Садыков был молчалив и покоен, он сидел подле на камнях, оперев голову ладонями. Вокруг башни бесшумно шмыгали летучие мыши, и в башне кричала сова, в синем мраке, в синей тишине.
– О чем вы задумались, Федор Иванович? – спросила Любовь Пименовна.
– Я слушаю тишину. У меня сегодня очень трудный день и я очень устал.
– Да, около этой башни всегда тихо. Я записала преданья об этой башне, о ее судьбе. Вы знаете легенду о том, что душа Марины Мнишек летает вороною над Россией. Эта ворона души размножилась в тех ворон, которых мы знаем, – именно поэтому вороны – всегда живут в местах разрушения, вестники умирания. Мою работу о Маринкиной башне я заканчиваю тем, что башня залита новой рекой. Но – вот, что меня всегда поражает. Я часто хожу в башню днем, там растет бузина, припекает солнце, пахнет лопухами и – ничего нет, пусто, кирпич, осколки цемента, бузина, – ничего нет, и тем не менее около этих камней протекала очень длинная – и история, и поэзия, я не знаю, как выразиться. И здесь всегда тихо.
– Я пойду, – сказал Садыков и поднялся, – я очень устал за этот день. Любовь Пименовна, придя домой сегодня, должно быть, вы узнаете новость, трудную и вам, и Ольге Александровне, главным образом, скажите ей, что я всем сердцем с нею, – а для вас, а вам – позвольте поцеловать вашу руку. Да, это всегда так, была история, была поэзия, – остались камни. И никакая история не запишет о том, что вот сейчас, здесь, у этой башни, здесь, около вас – мне очень хорошо. Берегите вашу чистоту, Любовь Пименовна, – и встретьтесь с вашим отцом, и помирите с ним маму.
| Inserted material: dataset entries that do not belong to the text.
import Summits.QuantumFields.YangMills.Theorems.PoincareLipschitzMassRowsOfDeepLowCharts
import HarnessLib

/-!
# Crux stmt-QuantumFields-19936 `UnitScaleTilt.HistoryTailL`, K2 at depth (route crux `PoincareLipschitz.BlockLipschitzL`, stmt-QuantumFields-23533),
# F6 — THE ORGAN's TYPED FACE (LEAD ★w1-19936 g8 WORD 5, 2026-08-29T03:24:53Z): `hDeep ⟸ (S-ALIGN rows) ∧ (M-COUL-G rows)`, BY KERNEL

Cell `ym3-torus` (YM ladder rung R3 = continuum SU(2) Yang–Mills on the three-torus — a RUNG, NOT the Clay problem: not d = 4, not infinite volume,
not a mass gap); width seat `ym-ust-19936-w2` g11, F6 pen.  Helper `--supports stmt-QuantumFields-19936`; THEOREMS ONLY (0 `def`, 0 `sorry`).  Nothing here
proves either displayed row, `hDeep`, h⋆, `stub_iteratedLipschitz`, `BlockLipschitzL`, `HistoryTailL` or a summit statement.

WHAT IT DOES.  The F6 chain reduced `BlockLipschitzL` (23533) to ONE displayed hypothesis `hDeep` (✓`PoincareLipschitzMassRowsOfDeepLowCharts`, p692076): per-bond
charts `σ_i` at the LOW levels of the per-level box-`ℓ²`-orbit minimisers, for DEEP pairs.  LEAD asked for the organ's typed face: ONE per-level row
«M-COUL-G_i» in these letters such that `(∀ low i, M-COUL-G_i) → hLow` is a knit this pen signs.  THIS FILE is that knit, with TWO displayed rows:
* `hAlign` («S-ALIGN, ε-form», ★w3 g12's pen): for every `ε > 0` and all thresholds a `γA` such that every locally good pair admits level-wise gauges `t i`
  and a chart schedule `sA` (`0 ≤ sA_i ≤ ε`, `Σ_{i<j} sA_i ≤ ε`) with `‖pertVar (Ū^iU) ((Ū^iU')^{t i}) c‖ ≤ sA_i` on the unmargined reading sets
  (`D_i + 2L^{i+1} ≤ 8L^{j+1}` ⊆ ★w3's `region_i`) — discharged by ✓p687565∕p688052∕p688433's two-field SIMULT chart (`t i := transfUp g i`) once SHARPENED
  (ratio `r = 2∕L`: then `Σ_i B_i ≤ (1−2∕L)⁻¹·(C₁L²·Σ_iθBal(K−i) + B_j) → 0` with `γ`, via lit ✓`exists_gamma_forall_sum_θBal_le`);
* `hG` («M-COUL-G», the ORGAN): for every `L` a LEVEL-INDEPENDENT `Λ > 0` and a nearness `T > 0` such that (all thresholds, a `γ₂`) every good ∧ box-orbit-min
  ∧ `T`-near ∧ DEEP pair admits a margin schedule `m` with, at every level `i < j`: for every gauge `t` and `sA ≥ 0` charting `(Ū^iU')^t` against `Ū^iU` by
  `sA` on `S_i[m]`, every box-`ℓ²`-ORBIT-MINIMISING copy `(Ū^iU')^h` on `S_i[m]` with `Σ_{S_i[m]}‖pertVar‖² ≤ 4L^{−i}Bx` at a LOW level obeys the per-bond
  chart `‖pertVar (Ū^iU) ((Ū^iU')^h) b‖ ≤ Λ·sA` on `N(S_{i+1}[m])`.
  DISCHARGE MAP (LEAD WORD 5): the abelian LINEAR shadow of `hG` (Coulomb projection of the aligned field is sup-bounded by `Λ·sA`) is ★w5's ✓p692392
  BLOCK-MASS-FLAT ∕ px7's step 2 (`Λ ≍ log`(block)); its covariant single-box version is COV-GRAD-EXCESS + ✓KATO∕DIRICHLET∕CACCIOPPOLI — valid only where
  `θ_i·N_i²·log N_i ≲ c_d`, which FAILS at every owed (low) level (this pen's 03:18Z numbers: pass iff `i > (4j+4−K)∕3`); **the row at the LOW levels with
  `Λ` independent of `i`, `j`, `K` IS [Balaban1985Averaging] §3 (156)–(163)'s inductive regularity proper (F6-SOCKET memo §8 «LP-TOWER» proposes its
  log-free, one-block-per-level dissolution)** — a displayed Prop with a locator, not a pen.
With `σ_i := Λ·sA_i` and `ε := (2·10⁷L⁷)⁻¹∕(Λ+1)` the knit is bookkeeping.

WHAT IS PROVED (ns `…Theorems.PoincareLipschitzDeepLowChartsOfAlignCoulomb`).
* ★★★ `deepLowCharts_of_align_coulomb (hAlign) (hG) : <✓p692076's hDeep VERBATIM>`; ★★★ `stub_iteratedLipschitz_of_align_coulomb`.
HONEST SCOPE.  Bookkeeping; both rows displayed, NOT proved; the second is the organ.  YM₃ on T³ is rung R3, not the Clay problem; YM gap NOT proved.

References: T. Bałaban, CMP 98 (1985) 17–51 [Balaban1985Averaging] (§3 (156)–(163), Props 3–5 pp.36–42); CMP 96 (1984) 223–250 [Balaban1984PropagatorsII]
((1.9)–(1.10)); CMP 109 (1987) 249–301 [Balaban1987RG1] ((0.4) p.253).
-/

noncomputable section

open scoped BigOperators Matrix.Norms.L2Operator
open NormedSpace

namespace Summit.QuantumFields.YangMills.Theorems.PoincareLipschitzDeepLowChartsOfAlignCoulomb

open Literature.MathematicalPhysics.QuantumFieldTheory.Balaban1983to89
open Literature.MathematicalPhysics.QuantumFieldTheory.Balaban1983to89.T3ContinuumYM3Torus
open Finset T4Continuum BlockAveraging AveragingRT ExpMeanLog BlockAveragingEMLLinearised BlockAveragingEMLLinearisedBackground
open Summit.QuantumFields.YangMills.Theorems.PoincareLipschitzMassRowsOfDeepLowCharts (stub_iteratedLipschitz_of_deepLowCharts avgStability_star_of_deepLowCharts)
import Mathlib.Analysis.Calculus.MeanValue
import Mathlib.Analysis.Calculus.Deriv.Pow
import Mathlib.MeasureTheory.Integral.IntervalIntegral.FundThmCalculus
import Mathlib.Topology.UniformSpace.HeineCantor
import HarnessLib

/-!
# Pathwise lemmas for the Taylor-expansion proof of Itô's formula

Deterministic estimates along one continuous path `x : ℝ≥0 → ℝ` and one finite grid
`u₀ ≤ u₁ ≤ ⋯ ≤ u_N` of `[0, t]`, used in the proof of Itô's formula for Itô processes
(`Literature.Analysis.FunctionSpaces.ito_formula_itoProcess_ae`) in the form of Le Gall (2016), Thm 5.10: writing
`f(t, x_t) - f(0, x_0) = ∑ᵢ [f(uᵢ₊₁, xᵢ₊₁) - f(uᵢ, xᵢ₊₁)] + ∑ᵢ [f(uᵢ, xᵢ₊₁) - f(uᵢ, xᵢ)]`
(`xᵢ = x(uᵢ)`),

* `abs_taylor_two_sub_le` — the one-variable second-order Taylor estimate with a modulus of
  continuity of the second derivative (two applications of the mean value inequality), and its
  summed form `exists_forall_abs_sum_taylor_le` :
  `|∑ᵢ [f(uᵢ, xᵢ₊₁) - f(uᵢ, xᵢ) - ∂ₓf(uᵢ, xᵢ) Δᵢx - ½ ∂ₓₓf(uᵢ, xᵢ) (Δᵢx)²]| ≤ ε ∑ᵢ (Δᵢx)²`
  for all grids of mesh `≤ δ(ε)`;
* `exists_forall_abs_sum_timeIncr_sub_integral_le` — the time increments:
  `|∑ᵢ [f(uᵢ₊₁, xᵢ₊₁) - f(uᵢ, xᵢ₊₁)] - ∫_{u₀}^{u_N} ∂ₜf(s, x_s) ds| ≤ ε (u_N - u₀)`;
* `exists_forall_abs_sum_mul_incr_primitive_sub_le` — Riemann–Stieltjes sums against an absolutely
  continuous path `V = ∫₀ b ds`: `|∑ᵢ φ(uᵢ) ΔᵢV - ∫ φ b ds| ≤ ε ∫ |b| ds`;
* `exists_forall_abs_quadSum_sub_quadSum_le` — for `x = x₀ + V + J`, the weighted quadratic sums
  of `x` and of `J` differ by `≤ ε` on fine grids, and `∑ᵢ (ΔᵢV)² ≤ ε`;
* `abs_quadSum_sub_twoScale_le`, `abs_sum_mul_integral_sub_integral_le` — the two-scale
  comparison of a continuously weighted quadratic sum with the coarse-cell sums weighted at the
  coarse grid points `t j / 2ⁿ`, and of `∑ⱼ h(rⱼ) ∫_{rⱼ}^{rⱼ₊₁} q` with `∫ h q`
  (Le Gall's weak-convergence step, display (5.16), made quantitative);
* `sum_indicator_Ico_uniformGrid` — the partition of unity `∑ⱼ 𝟙_{[rⱼ, rⱼ₊₁)} = 𝟙_{[0, t)}`.

Grids are `u : ℕ → ℝ≥0` with `N` cells, read through hypotheses (monotone on `range N`, all
points `≤ t`, cells `≤ δ`); no probability is involved.

## References

* J.-F. Le Gall, *Brownian Motion, Martingales, and Stochastic Calculus* (2016), Thm 5.10
  (proof), Prop. 4.21, Prop. 5.9.
* D. Revuz, M. Yor, *Continuous Martingales and Brownian Motion* (3rd ed., 1999), Ch. IV,
  Thm (3.3) and Remark 1°.
-/

open MeasureTheory Filter Finset intervalIntegral
open scoped NNReal Topology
– О чем вы говорите, Садыков? – спросила Любовь Пименовна, поднимаясь за Федором Ивановичем.
– Всего хорошего, Любовь Пименовна, – ответил Садыков. – Я буду приходить к вам, – можно? – хорошо? – Садыков тихо и очень осторожно поцеловал пальцы Любови Пименовны.
Башня и кремлевские развалины безмолвствовали.
В лугах кричали перепела, путая свои – «спать пора! спать пора!» – с плачем и скрипом землечерпалок. Федор Иванович шел пешком. Строительство горело армиями электрических огней. Федор Иванович прошел в чертежную, в рабочий свой кабинет. За открытым окном пели песню мужские и женские голоса. Федор Иванович прикрыл ставни, – человеческая песнь затихла, перепелиный крик исчезнул, и слышнее и зловещее стал слышен плач, скрип, вой захлебывающихся в воде и в земле экскаваторов: крик этих машин, роющих землю, был поистине страшен из тишины кабинета, – крики, кряки, сипы, сапы, храпы, стоны, вой, визги.
Чертежная спряталась во мрак, как в сентябрьские ночи, когда эти ночи проходят русскими нищими, оборванцами, в медленности, мокроте и проваливают тогда землю в черный мрак, в такой, когда не видно своей же руки и самого себя, – в сентябрьских полях тогда ночами, когда ничего не видно, грязь налипает по шею и по полям бродят волки. По лугам в тот вечер проходил май. В чертежной Садыкова застрял сентябрь. Такие ночи существуют к тому, чтобы человек каялся перед землей. В сентябрьскую чертежную шли вой экскаваторов. Федор Иванович сидел у стола, папиросы красным светом освещали скулы, свет папиросной золы на скулах был очень злобен, скулы были жестки, как жестока была эта сентябрьская ночь в мае. В свете папирос возникала трубка телефона, та, которая не оказалась справедливостью, но очень большою жестокостью перчатки средневекового рыцарства. Когда папиросы погасали, тогда вспыхивали спички.
– Земельно-скальный? – говорит главинж Садыков. – Все в порядке? – Хорошо.
– Тепловая станция? – говорит главинж Садыков. – Все в порядке? – Хорошо.
Человек в ночном белье сидел, опустив голову на ладонь, морщины на лбу собрав по-стариковски, – телефонные провода рыскали по строительству, – лицо стало очень добро, всепрощающе. В природе нет движений геометрически прямых, ничто в природе не движется геометрическими прямыми, построив свое движение эллипсами, параболами, гиперболами, – реки вод, как и лет, всегда строят себе кривые ложа, не могут иначе. Федор Иванович воспринимал Марию геометрически прямой. Ему было больно. За окном цвел май.